If you are a PhD student then pass your request via
your supervisor, assuming they already know me.
Again we get so many unsoliciated requests I am unable
to respond to all of them.
Prospective PhD Students
Generally I am after PhD students who can work in a
combination of theoretical and practical cryptography.
So I am more interested in your mathematical and/or
theoretical computer science skills rather than any
experience with security systems.
I am after people with a subset of the following
backgrounds; pure mathematics, computer science
and generic skills.
I elaborate on these below, note that I treat
programming as a generic skill and not a property
of a Computer Scientist.
- Pure Math
If you have done a Math degree I am interested in
you having covered various subsets of algebra;
for example Galois Theory, Number Theory (up to
say class groups of number fields), Algebraic
Geometry.
- Computer Science
If you have done Comp Science I am interested in
what in theoretical computer science you have done;
for example Complexity Theory (up to say the complexity
classes IP and BPP), Formal Methods, Information Theory.
- Generic Skills
I expect students to be able to perform experiments
using a computer; either using a language such as C/C++
or via an algebra systems such as Magma, Maple or SAGE.
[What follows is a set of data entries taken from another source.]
open MeasureTheory Set Filter Topology Metric Function InnerProductSpace
open scoped RealInnerProductSpace NNReal ContDiff Nat

namespace Summit.NavierStokesRegularity.NavierStokesRegularity.Theorems.PowerGaugeEulerLiouville.Kelvin

open Literature.Analysis Literature.Analysis.FluidPDE Literature.Dynamics.FixedPoints

variable {γ : ℝ} {V : EuclideanSpace ℝ (Fin 3) → EuclideanSpace ℝ (Fin 3)} {P : EuclideanSpace ℝ (Fin 3) → ℝ}

/-! ### Generic hyperbolic non-sources (real block normal form with signed rates) are thin -/

/-- The eigenline `span{b₂}` is `A`-invariant. [folklore] -/
theorem mapsTo_span_singleton_of_blockBasis (A : EuclideanSpace ℝ (Fin 3) →L[ℝ] EuclideanSpace ℝ (Fin 3))
    (b : Module.Basis (Fin 3) ℝ (EuclideanSpace ℝ (Fin 3))) (lam : Fin 3 → ℝ) (hA2 : A (b 2) = lam 2 • b 2) :
    ∀ x ∈ Submodule.span ℝ ({b 2} : Set (EuclideanSpace ℝ (Fin 3))), A x ∈ Submodule.span ℝ {b 2} := by
  intro x hx
  obtain ⟨a, rfl⟩ := Submodule.mem_span_singleton.1 hx
  rw [map_smul, hA2, smul_smul]
  exact Submodule.mem_span_singleton.2 ⟨a * lam 2, rfl⟩

/-- The block plane `span{b₀, b₁}` is `A`-invariant. [folklore] -/
theorem mapsTo_span_pair_of_blockBasis (A : EuclideanSpace ℝ (Fin 3) →L[ℝ] EuclideanSpace ℝ (Fin 3))
    (b : Module.Basis (Fin 3) ℝ (EuclideanSpace ℝ (Fin 3))) (lam : Fin 3 → ℝ) (β : ℝ)
    (hA0 : A (b 0) = lam 0 • b 0 - β • b 1) (hA1 : A (b 1) = β • b 0 + lam 1 • b 1) :
    ∀ x ∈ Submodule.span ℝ ({b 0, b 1} : Set (EuclideanSpace ℝ (Fin 3))),
      A x ∈ Submodule.span ℝ {b 0, b 1} := by
  intro x hx
  obtain ⟨c, d, rfl⟩ := Submodule.mem_span_pair.1 hx
  rw [map_add, map_smul, map_smul, hA0, hA1]
  refine Submodule.mem_span_pair.2 ⟨c * lam 0 + d * β, -(c * β) + d * lam 1, ?_⟩
  module

/-- On the eigenline, `⟪A h, h⟫ = λ₂‖h‖²` (Euclidean Lyapunov pair with `G = id`). [folklore] -/
theorem inner_apply_self_of_mem_span_singleton (A : EuclideanSpace ℝ (Fin 3) →L[ℝ] EuclideanSpace ℝ (Fin 3))
    (b : Module.Basis (Fin 3) ℝ (EuclideanSpace ℝ (Fin 3))) (lam : Fin 3 → ℝ) (hA2 : A (b 2) = lam 2 • b 2)
    {h : EuclideanSpace ℝ (Fin 3)} (hh : h ∈ Submodule.span ℝ ({b 2} : Set (EuclideanSpace ℝ (Fin 3)))) :
    ⟪A h, h⟫ = lam 2 * ‖h‖ ^ 2 := by
  obtain ⟨a, rfl⟩ := Submodule.mem_span_singleton.1 hh
  rw [map_smul, hA2, smul_smul, real_inner_smul_left, real_inner_smul_right, norm_smul, mul_pow,
    Real.norm_eq_abs, sq_abs, real_inner_self_eq_norm_sq]
  ring

/-- **A Lyapunov pair for the block plane**: if `A b₀ = d₀b₀ − βb₁`, `A b₁ = βb₀ + d₁b₁` then there is a symmetric
coercive `G` with `μ₀⟪Gh,h⟫ ≤ ⟪G(Ah),h⟫ ≤ Λ₀⟪Gh,h⟫` for all `h ∈ span{b₀,b₁}`, whenever `μ₀ ≤ d₀, d₁ ≤ Λ₀` (apply
`exists_adapted_of_blockBasis` to the operator that agrees with `A` on the plane and acts as `d₀` on `b₂`; the
rotation `β` cancels). [folklore] -/
theorem exists_adapted_on_span_pair (A : EuclideanSpace ℝ (Fin 3) →L[ℝ] EuclideanSpace ℝ (Fin 3))
    (b : Module.Basis (Fin 3) ℝ (EuclideanSpace ℝ (Fin 3))) (lam : Fin 3 → ℝ) (β : ℝ)
    (hA0 : A (b 0) = lam 0 • b 0 - β • b 1) (hA1 : A (b 1) = β • b 0 + lam 1 • b 1)
    {μ₀ Λ₀ : ℝ} (h0lo : μ₀ ≤ lam 0) (h1lo : μ₀ ≤ lam 1) (h0hi : lam 0 ≤ Λ₀) (h1hi : lam 1 ≤ Λ₀) :
    ∃ G : EuclideanSpace ℝ (Fin 3) →L[ℝ] EuclideanSpace ℝ (Fin 3),
      (∀ u v : EuclideanSpace ℝ (Fin 3), ⟪G u, v⟫ = ⟪u, G v⟫) ∧
      (∃ g₀ : ℝ, 0 < g₀ ∧ ∀ h : EuclideanSpace ℝ (Fin 3), g₀ * ‖h‖ ^ 2 ≤ ⟪G h, h⟫) ∧
      (∀ h ∈ Submodule.span ℝ ({b 0, b 1} : Set (EuclideanSpace ℝ (Fin 3))),
        μ₀ * ⟪G h, h⟫ ≤ ⟪G (A h), h⟫ ∧ ⟪G (A h), h⟫ ≤ Λ₀ * ⟪G h, h⟫) := by
  -- the auxiliary operator `A'`: `A` on the plane, `d₀` on `b₂`
  let A' : EuclideanSpace ℝ (Fin 3) →L[ℝ] EuclideanSpace ℝ (Fin 3) :=
    LinearMap.toContinuousLinearMap (b.constr ℝ ![lam 0 • b 0 - β • b 1, β • b 0 + lam 1 • b 1, lam 0 • b 2])
  have hA'0 : A' (b 0) = lam 0 • b 0 - β • b 1 := by
    show (b.constr ℝ _) (b 0) = _; rw [Module.Basis.constr_basis]; rfl
  have hA'1 : A' (b 1) = β • b 0 + lam 1 • b 1 := by
    show (b.constr ℝ _) (b 1) = _; rw [Module.Basis.constr_basis]; rfl
  have hA'2 : A' (b 2) = lam 0 • b 2 := by
    show (b.constr ℝ _) (b 2) = _; rw [Module.Basis.constr_basis]; rfl
  obtain ⟨G, hGsym, hGpos, hGA⟩ := exists_adapted_of_blockBasis A' b ![lam 0, lam 1, lam 0] β
    (by simpa using hA'0) (by simpa using hA'1) (by simpa using hA'2) (μ₀ := μ₀) (Λ₀ := Λ₀)
    (fun i => by fin_cases i <;> simpa) (fun i => by fin_cases i <;> simpa)
  refine ⟨G, hGsym, hGpos, fun h hh => ?_⟩
  -- on the plane `A' = A`
  have hAA' : A h = A' h := by
    obtain ⟨c, d, rfl⟩ := Submodule.mem_span_pair.1 hh
    rw [map_add, map_smul, map_smul, hA0, hA1, map_add, map_smul, map_smul, hA'0, hA'1]
  rw [hAA']
  exact hGA h

/-- `span{b₂}` and `span{b₀, b₁}` are complementary. [folklore] -/
theorem isCompl_span_singleton_span_pair (b : Module.Basis (Fin 3) ℝ (EuclideanSpace ℝ (Fin 3))) :
    IsCompl (Submodule.span ℝ ({b 2} : Set (EuclideanSpace ℝ (Fin 3)))) (Submodule.span ℝ {b 0, b 1}) := by
  have h := b.linearIndependent.isCompl_span_image b.span_eq (s := {2}) (t := {0, 1}) ?_
  · simpa [Set.image_singleton, Set.image_pair] using h
  · rw [isCompl_iff, disjoint_iff, codisjoint_iff]
    constructor
    · ext i
      fin_cases i <;> simp
    · ext i
      fin_cases i <;> simp

/-- `span{b₀, b₁} ≠ ⊤` (it misses `b₂`). [folklore] -/
theorem span_pair_ne_top (b : Module.Basis (Fin 3) ℝ (EuclideanSpace ℝ (Fin 3))) :
    Submodule.span ℝ ({b 0, b 1} : Set (EuclideanSpace ℝ (Fin 3))) ≠ ⊤ := by
  intro htop
  have h := b.linearIndependent.notMem_span_image (s := {0, 1}) (x := 2) (by simp)
  rw [Set.image_pair, htop] at h
  exact h Submodule.mem_top

/-- `span{b₂} ≠ ⊤` (it misses `b₀`). [folklore] -/
theorem span_singleton_ne_top (b : Module.Basis (Fin 3) ℝ (EuclideanSpace ℝ (Fin 3))) :
    Submodule.span ℝ ({b 2} : Set (EuclideanSpace ℝ (Fin 3))) ≠ ⊤ := by
  intro htop
  have h := b.linearIndependent.notMem_span_image (s := {2}) (x := 0) (by simp)
  rw [Set.image_singleton, htop] at h
  exact h Submodule.mem_top

/-- **Generic SADDLE with expanding plane is thin**: `A b₀ = d₀b₀ − βb₁`, `A b₁ = βb₀ + d₁b₁`, `A b₂ = d₂b₂` with
`d₀, d₁ > 0 > d₂` ⇒ `exp A` is hyperbolic with `Es = span{b₂}`, `Eu = span{b₀,b₁} ≠ ⊤`.
[cite: HaleMagalhaesOliva2002, §6.1 and Def. 7.2.1] -/
theorem isHyperbolicSplitting_exp_of_blockBasis_neg (A : EuclideanSpace ℝ (Fin 3) →L[ℝ] EuclideanSpace ℝ (Fin 3))
    (b : Module.Basis (Fin 3) ℝ (EuclideanSpace ℝ (Fin 3))) (lam : Fin 3 → ℝ) (β : ℝ)
    (hA0 : A (b 0) = lam 0 • b 0 - β • b 1) (hA1 : A (b 1) = β • b 0 + lam 1 • b 1)
    (hA2 : A (b 2) = lam 2 • b 2) (h0 : 0 < lam 0) (h1 : 0 < lam 1) (h2 : lam 2 < 0) :
    IsHyperbolicSplitting (NormedSpace.exp A) (Submodule.span ℝ {b 2}) (Submodule.span ℝ {b 0, b 1}) ∧
      Submodule.span ℝ ({b 0, b 1} : Set (EuclideanSpace ℝ (Fin 3))) ≠ ⊤ := by
  obtain ⟨Gu, hGu_sym, ⟨gu, hgu, hGu_pos⟩, hGuA⟩ := exists_adapted_on_span_pair A b lam β hA0 hA1
    (μ₀ := min (lam 0) (lam 1)) (Λ₀ := max (lam 0) (lam 1))
    (min_le_left _ _) (min_le_right _ _) (le_max_left _ _) (le_max_right _ _)
  refine ⟨isHyperbolicSplitting_exp A (ContinuousLinearMap.id ℝ _) Gu (isCompl_span_singleton_span_pair b)
    (mapsTo_span_singleton_of_blockBasis A b lam hA2) (mapsTo_span_pair_of_blockBasis A b lam β hA0 hA1)
    (fun u v => by simp) (gs := 1) one_pos
    (fun h => by rw [ContinuousLinearMap.id_apply, real_inner_self_eq_norm_sq, one_mul]) (μs := -lam 2)
    (by linarith) (fun h hh => ?_) hGu_sym hgu hGu_pos (μu := min (lam 0) (lam 1)) (lt_min h0 h1)
    (fun h hh => (hGuA h hh).1), span_pair_ne_top b⟩
  rw [ContinuousLinearMap.id_apply, ContinuousLinearMap.id_apply, inner_apply_self_of_mem_span_singleton A b lam hA2 hh,
    real_inner_self_eq_norm_sq]
  ring_nf
  rfl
We also expect students to be able to give presentations
and to be able to think on their feet.
In your application please highlight the background
you have in the above areas.
If you have done a course on cryptography or a project
please detail this.
Pay particular attention to covering how much you have
already covered. For example do you already know
What IND-CCA means? What RSA-OAEP is? What a zero-knowledge
proof is? What is meant by secure multi-party computation?
Describe in your proposal the research you want to do. This
should be aligned to my interests, so read some of my recent
papers. In other words do your homework on the place you
are applying to. If you want to work on something which I
am not interested in working on then your chances of success
are close to zero.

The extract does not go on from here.